When you ask ChatGPT straightfoward math questions it usually solves them by generating and running a Python script which performs the actual calculation on its behalf. That's a reasonable workaround on paper since LLMs are better at doing codegen than math, but the heuristics which trigger that path are brittle so if your query is more complicated it can regress to making the LLM itself try to solve it, with predictably poor results. You can tell when the Python solver is used because there will be a button next to the response which shows you the code it ran.
Wolfram Alpha:
Q: (706458021-342622146)*988457934
A: 359,636,457,317,582,250
ChatGPT:
Q: What is the solution to (706458021-342622146)*988457934
A: The solution to (706458021 - 342622146) x 988457934 is 359,636,457,317,582,250 [Python button]
ChatGPT:
Q: Write a press release announcing a momentous scientific discovery: the solution to (706458021-342622146)*988457934
A: [...] The equation, which involves the subtraction of two large integers followed by multiplication with another large integer, has been resolved to yield a precise result of 359,462,296,091,341,640. The computation was executed with utmost precision, demonstrating the profound capabilities of modern mathematical techniques and computational power. [...] [no Python button]
This is neat, but most people are going to miss "GPT-3 (babbage-002)". Using a rudimentary, outdated model seems disingenuous when making any kind of point about AI.

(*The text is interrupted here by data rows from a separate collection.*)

omit [MeasurableSpace ↥(arch (↥(maximalRealSubfield L)) L (IsCMField.complexConj L) 3 (Matrix.diagonal α))]
  [BorelSpace ↥(arch (↥(maximalRealSubfield L)) L (IsCMField.complexConj L) 3 (Matrix.diagonal α))] in
include hρE hρR in
/-- **THE FINSET-HELD-OUT COORDINATES ON THE COMPACT HALF** — a measure-preserving equivalence
`Φ : (Π_{w∈S′} U_w⧸T′_w) × (Π_{w∉S′} U_w⧸T′_w) ≃ᵐ (Π_{w∈S′} U_w⧸T′_w) × (X_E × X_R)` from `(⊗_{S′} q_w) ⊗ (⊗_{∉S′} q_w)` to `(⊗_{S′} q_w) ⊗ (Q_E ⊗ Q_R)` READING
`Φ(x).1 = x.1`, `Φ(x).2.1 = qπ_E⁻¹ (x.2|_E)`, `Φ(x).2.2 = qπ_R⁻¹ (x.2|_R)` (`qπ` = ★ `quotientPiHomeomorph`): Mathlib `piEquivPiSubtypeProd` at `w.1 ∈ E` on the compact half,
★ `map_quotientPiHomeomorph_quotientMeasure_pi` (`hρE`, `hρR`) on both halves. [cite: Folland1995, §2.2; §2.6 Thm. 2.49, (2.52)] -/
theorem exists_measurableEquiv_heldOutFinset :
    ∃ Φ : ((∀ w : {w : {w : InfinitePlace L // IsComplex w} // w ∈ S'}, ↥(archLocal L 3 (Matrix.diagonal α) w.1) ⧸ chartTorusGLoc L α w.1 S') ×
        (∀ w : {w : {w : InfinitePlace L // IsComplex w} // w ∉ S'}, ↥(archLocal L 3 (Matrix.diagonal α) w.1) ⧸ chartTorusGLoc L α w.1 S')) ≃ᵐ
      ((∀ w : {w : {w : InfinitePlace L // IsComplex w} // w ∈ S'}, ↥(archLocal L 3 (Matrix.diagonal α) w.1) ⧸ chartTorusGLoc L α w.1 S') ×
        (((∀ w : {w : {w : {w : InfinitePlace L // IsComplex w} // w ∉ S'} // w.1 ∈ E}, ↥(archLocal L 3 (Matrix.diagonal α) w.1.1)) ⧸
            Subgroup.pi Set.univ (fun w : {w : {w : {w : InfinitePlace L // IsComplex w} // w ∉ S'} // w.1 ∈ E} => chartTorusGLoc L α w.1.1 S')) ×
          ((∀ w : {w : {w : {w : InfinitePlace L // IsComplex w} // w ∉ S'} // w.1 ∉ E}, ↥(archLocal L 3 (Matrix.diagonal α) w.1.1)) ⧸
            Subgroup.pi Set.univ (fun w : {w : {w : {w : InfinitePlace L // IsComplex w} // w ∉ S'} // w.1 ∉ E} => chartTorusGLoc L α w.1.1 S')))),
      MeasurePreserving Φ
        ((Measure.pi fun w : {w : {w : InfinitePlace L // IsComplex w} // w ∈ S'} =>
          quotientMeasure (chartTorusGLoc L α w.1 S') (t w.1) (isClosed_chartTorusGLoc L α w.1 S') (ν'w w.1)).prod
        (Measure.pi fun w : {w : {w : InfinitePlace L // IsComplex w} // w ∉ S'} =>
          quotientMeasure (chartTorusGLoc L α w.1 S') (t w.1) (isClosed_chartTorusGLoc L α w.1 S') (ν'w w.1)))
        ((Measure.pi fun w : {w : {w : InfinitePlace L // IsComplex w} // w ∈ S'} =>
          quotientMeasure (chartTorusGLoc L α w.1 S') (t w.1) (isClosed_chartTorusGLoc L α w.1 S') (ν'w w.1)).prod
        ((quotientMeasure (Subgroup.pi Set.univ (fun w : {w : {w : {w : InfinitePlace L // IsComplex w} // w ∉ S'} // w.1 ∈ E} => chartTorusGLoc L α w.1.1 S')) ρE
            (isClosed_coe_pi _ fun w => isClosed_chartTorusGLoc L α w.1.1 S')
            (Measure.pi fun w : {w : {w : {w : InfinitePlace L // IsComplex w} // w ∉ S'} // w.1 ∈ E} => ν'w w.1.1)).prod
          (quotientMeasure (Subgroup.pi Set.univ (fun w : {w : {w : {w : InfinitePlace L // IsComplex w} // w ∉ S'} // w.1 ∉ E} => chartTorusGLoc L α w.1.1 S')) ρR
            (isClosed_coe_pi _ fun w => isClosed_chartTorusGLoc L α w.1.1 S')
            (Measure.pi fun w : {w : {w : {w : InfinitePlace L // IsComplex w} // w ∉ S'} // w.1 ∉ E} => ν'w w.1.1)))) ∧
      ∀ x, (Φ x).1 = x.1 ∧
        (Φ x).2.1 = (quotientPiHomeomorph fun w : {w : {w : {w : InfinitePlace L // IsComplex w} // w ∉ S'} // w.1 ∈ E} => chartTorusGLoc L α w.1.1 S').symm (fun w : {w : {w : {w : InfinitePlace L // IsComplex w} // w ∉ S'} // w.1 ∈ E} => x.2 w.1) ∧
        (Φ x).2.2 = (quotientPiHomeomorph fun w : {w : {w : {w : InfinitePlace L // IsComplex w} // w ∉ S'} // w.1 ∉ E} => chartTorusGLoc L α w.1.1 S').symm (fun w : {w : {w : {w : InfinitePlace L // IsComplex w} // w ∉ S'} // w.1 ∉ E} => x.2 w.1) := by
  haveI : ∀ w : {w : InfinitePlace L // IsComplex w}, IsClosed (chartTorusGLoc L α w S' : Set ↥(archLocal L 3 (Matrix.diagonal α) w)) :=
    fun w => isClosed_chartTorusGLoc L α w S'
  haveI : ∀ w : {w : InfinitePlace L // IsComplex w}, SecondCountableTopology (↥(archLocal L 3 (Matrix.diagonal α) w) ⧸ chartTorusGLoc L α w S') := fun w => inferInstance
  haveI : ∀ w : {w : InfinitePlace L // IsComplex w},
      SigmaFinite (quotientMeasure (chartTorusGLoc L α w S') (t w) (isClosed_chartTorusGLoc L α w S') (ν'w w)) := fun w => inferInstance
  haveI : ∀ w, LocallyCompactSpace ↥(chartTorusGLoc L α w S') := fun w => locallyCompactSpace_chartTorusGLoc L α w S'
  haveI : ∀ w, SecondCountableTopology ↥(chartTorusGLoc L α w S') := fun w => TopologicalSpace.Subtype.secondCountableTopology _
  haveI : ∀ w, SigmaFinite (t w) := fun w => inferInstance
  have hMcE : IsClosed ((Subgroup.pi Set.univ (fun w : {w : {w : {w : InfinitePlace L // IsComplex w} // w ∉ S'} // w.1 ∈ E} => chartTorusGLoc L α w.1.1 S')) :
      Set (∀ w : {w : {w : {w : InfinitePlace L // IsComplex w} // w ∉ S'} // w.1 ∈ E}, ↥(archLocal L 3 (Matrix.diagonal α) w.1.1))) :=
    isClosed_coe_pi _ fun w => isClosed_chartTorusGLoc L α w.1.1 S'
  haveI : LocallyCompactSpace ↥(Subgroup.pi Set.univ (fun w : {w : {w : {w : InfinitePlace L // IsComplex w} // w ∉ S'} // w.1 ∈ E} => chartTorusGLoc L α w.1.1 S')) :=
    hMcE.isClosedEmbedding_subtypeVal.locallyCompactSpace
  haveI : SecondCountableTopology ↥(Subgroup.pi Set.univ (fun w : {w : {w : {w : InfinitePlace L // IsComplex w} // w ∉ S'} // w.1 ∈ E} => chartTorusGLoc L α w.1.1 S')) :=
    TopologicalSpace.Subtype.secondCountableTopology _
  haveI : SFinite ρE := inferInstance
  have hMcR : IsClosed ((Subgroup.pi Set.univ (fun w : {w : {w : {w : InfinitePlace L // IsComplex w} // w ∉ S'} // w.1 ∉ E} => chartTorusGLoc L α w.1.1 S')) :
      Set (∀ w : {w : {w : {w : InfinitePlace L // IsComplex w} // w ∉ S'} // w.1 ∉ E}, ↥(archLocal L 3 (Matrix.diagonal α) w.1.1))) :=
    isClosed_coe_pi _ fun w => isClosed_chartTorusGLoc L α w.1.1 S'
  haveI : LocallyCompactSpace ↥(Subgroup.pi Set.univ (fun w : {w : {w : {w : InfinitePlace L // IsComplex w} // w ∉ S'} // w.1 ∉ E} => chartTorusGLoc L α w.1.1 S')) :=
    hMcR.isClosedEmbedding_subtypeVal.locallyCompactSpace
  haveI : SecondCountableTopology ↥(Subgroup.pi Set.univ (fun w : {w : {w : {w : InfinitePlace L // IsComplex w} // w ∉ S'} // w.1 ∉ E} => chartTorusGLoc L α w.1.1 S')) :=
    TopologicalSpace.Subtype.secondCountableTopology _
  haveI : SFinite ρR := inferInstance
  -- the measure-preserving pieces on the compact half: index split at `w.1 ∈ E`, each part as ONE quotient
  have hsplit := measurePreserving_piEquivPiSubtypeProd'
    (fun w : {w : {w : InfinitePlace L // IsComplex w} // w ∉ S'} =>
      quotientMeasure (chartTorusGLoc L α w.1 S') (t w.1) (isClosed_chartTorusGLoc L α w.1 S') (ν'w w.1))
    (fun w : {w : {w : InfinitePlace L // IsComplex w} // w ∉ S'} => w.1 ∈ E)
  have hqE : MeasurePreserving (quotientPiHomeomorph fun w : {w : {w : {w : InfinitePlace L // IsComplex w} // w ∉ S'} // w.1 ∈ E} => chartTorusGLoc L α w.1.1 S').symm.toMeasurableEquiv
      (Measure.pi fun w : {w : {w : {w : InfinitePlace L // IsComplex w} // w ∉ S'} // w.1 ∈ E} =>
        quotientMeasure (chartTorusGLoc L α w.1.1 S') (t w.1.1) (isClosed_chartTorusGLoc L α w.1.1 S') (ν'w w.1.1))
      (quotientMeasure (Subgroup.pi Set.univ (fun w : {w : {w : {w : InfinitePlace L // IsComplex w} // w ∉ S'} // w.1 ∈ E} => chartTorusGLoc L α w.1.1 S')) ρE
            (isClosed_coe_pi _ fun w => isClosed_chartTorusGLoc L α w.1.1 S')
            (Measure.pi fun w : {w : {w : {w : InfinitePlace L // IsComplex w} // w ∉ S'} // w.1 ∈ E} => ν'w w.1.1)) := by
    refine MeasurePreserving.symm _ ⟨(quotientPiHomeomorph fun w : {w : {w : {w : InfinitePlace L // IsComplex w} // w ∉ S'} // w.1 ∈ E} => chartTorusGLoc L α w.1.1 S').toMeasurableEquiv.measurable, ?_⟩
    rw [Homeomorph.toMeasurableEquiv_coe]
    exact map_quotientPiHomeomorph_quotientMeasure_pi (fun w : {w : {w : {w : InfinitePlace L // IsComplex w} // w ∉ S'} // w.1 ∈ E} => chartTorusGLoc L α w.1.1 S')
      (fun w => isClosed_chartTorusGLoc L α w.1.1 S') (fun w => t w.1.1) ρE hρE (fun w => ν'w w.1.1)
  have hqR : MeasurePreserving (quotientPiHomeomorph fun w : {w : {w : {w : InfinitePlace L // IsComplex w} // w ∉ S'} // w.1 ∉ E} => chartTorusGLoc L α w.1.1 S').symm.toMeasurableEquiv
      (Measure.pi fun w : {w : {w : {w : InfinitePlace L // IsComplex w} // w ∉ S'} // w.1 ∉ E} =>
        quotientMeasure (chartTorusGLoc L α w.1.1 S') (t w.1.1) (isClosed_chartTorusGLoc L α w.1.1 S') (ν'w w.1.1))
      (quotientMeasure (Subgroup.pi Set.univ (fun w : {w : {w : {w : InfinitePlace L // IsComplex w} // w ∉ S'} // w.1 ∉ E} => chartTorusGLoc L α w.1.1 S')) ρR
            (isClosed_coe_pi _ fun w => isClosed_chartTorusGLoc L α w.1.1 S')
            (Measure.pi fun w : {w : {w : {w : InfinitePlace L // IsComplex w} // w ∉ S'} // w.1 ∉ E} => ν'w w.1.1)) := by
    refine MeasurePreserving.symm _ ⟨(quotientPiHomeomorph fun w : {w : {w : {w : InfinitePlace L // IsComplex w} // w ∉ S'} // w.1 ∉ E} => chartTorusGLoc L α w.1.1 S').toMeasurableEquiv.measurable, ?_⟩
    rw [Homeomorph.toMeasurableEquiv_coe]
    exact map_quotientPiHomeomorph_quotientMeasure_pi (fun w : {w : {w : {w : InfinitePlace L // IsComplex w} // w ∉ S'} // w.1 ∉ E} => chartTorusGLoc L α w.1.1 S')
      (fun w => isClosed_chartTorusGLoc L α w.1.1 S') (fun w => t w.1.1) ρR hρR (fun w => ν'w w.1.1)
  refine ⟨MeasurableEquiv.prodCongr (MeasurableEquiv.refl _)
      ((MeasurableEquiv.piEquivPiSubtypeProd
          (fun w : {w : {w : InfinitePlace L // IsComplex w} // w ∉ S'} => ↥(archLocal L 3 (Matrix.diagonal α) w.1) ⧸ chartTorusGLoc L α w.1 S')
          (fun w : {w : {w : InfinitePlace L // IsComplex w} // w ∉ S'} => w.1 ∈ E)).trans
        (MeasurableEquiv.prodCongr
          (quotientPiHomeomorph fun w : {w : {w : {w : InfinitePlace L // IsComplex w} // w ∉ S'} // w.1 ∈ E} => chartTorusGLoc L α w.1.1 S').symm.toMeasurableEquiv
          (quotientPiHomeomorph fun w : {w : {w : {w : InfinitePlace L // IsComplex w} // w ∉ S'} // w.1 ∉ E} => chartTorusGLoc L α w.1.1 S').symm.toMeasurableEquiv)),
    (MeasurePreserving.id _).prod ((hqE.prod hqR).comp hsplit), fun x => ⟨rfl, rfl, rfl⟩⟩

Yeah I would say it actually makes the contrary point. That pre hype version of the GPT is poor and if you have to use this one to prove a point it probably means there is a huge jump between GPT3 and GPT4. So to me it proves the contrary. And anybody going for that or believing it doesn't actually understand the performance of GPT4 or better if they are thinking that this is post hype LLM output.
Well, what if it just got better at covering up human-presentable cases?
See this comment [0] on this very post, showing how it makes quite problematic mistakes on larger numbers still.
It's still improvement, but only in the way of imitation. It shows that while clever within their constraints, these models still don't have the capabilities to truly perform computation or "thought". Chain of thought can help, but you there are some things you cannot split into atomic tasks; if the very world model isn't that stellar, no amount of elucidation will compensate for the inaccurate representations within. (i.e. "How would person X react to Y?" If your theory of mind is poor, no amount of further subtasks will help you give a better prediction.)
For larger numbers it just needs to execute code. Most people also can't calculate such numbers in their head.
It shouldn't have to be able to do things it knows how to use code for. E.g. dumb thing slike how many Rs in a strawberry. It doesn't even see characters, so even if it was somehow possible, it couldn't count for sure.
It is like asking someone who only has ever seen hieroglyphs how many Rs are in a character by character version of strawberry.
Still, let's not anthropomorphize computational processes. It is a function approximate, which we'd expect to pick up on simple patterns like intersections or base10 arithmetic. When we see its predictions diverge from truth, that shouldn't be disregarded with a "just so" story, this is a sign we're pushing the architecture to its limits.
Not really; there is some asymmetry. One could at least hope (as many seemingly have) that natural language systems like LLMs could also cope with formal reasoning and calculation, but you’d be an idiot to think it goes the other way.
Seriously though, this is wonderful satire. I asked 88x10 and it returned an HTML meta tag.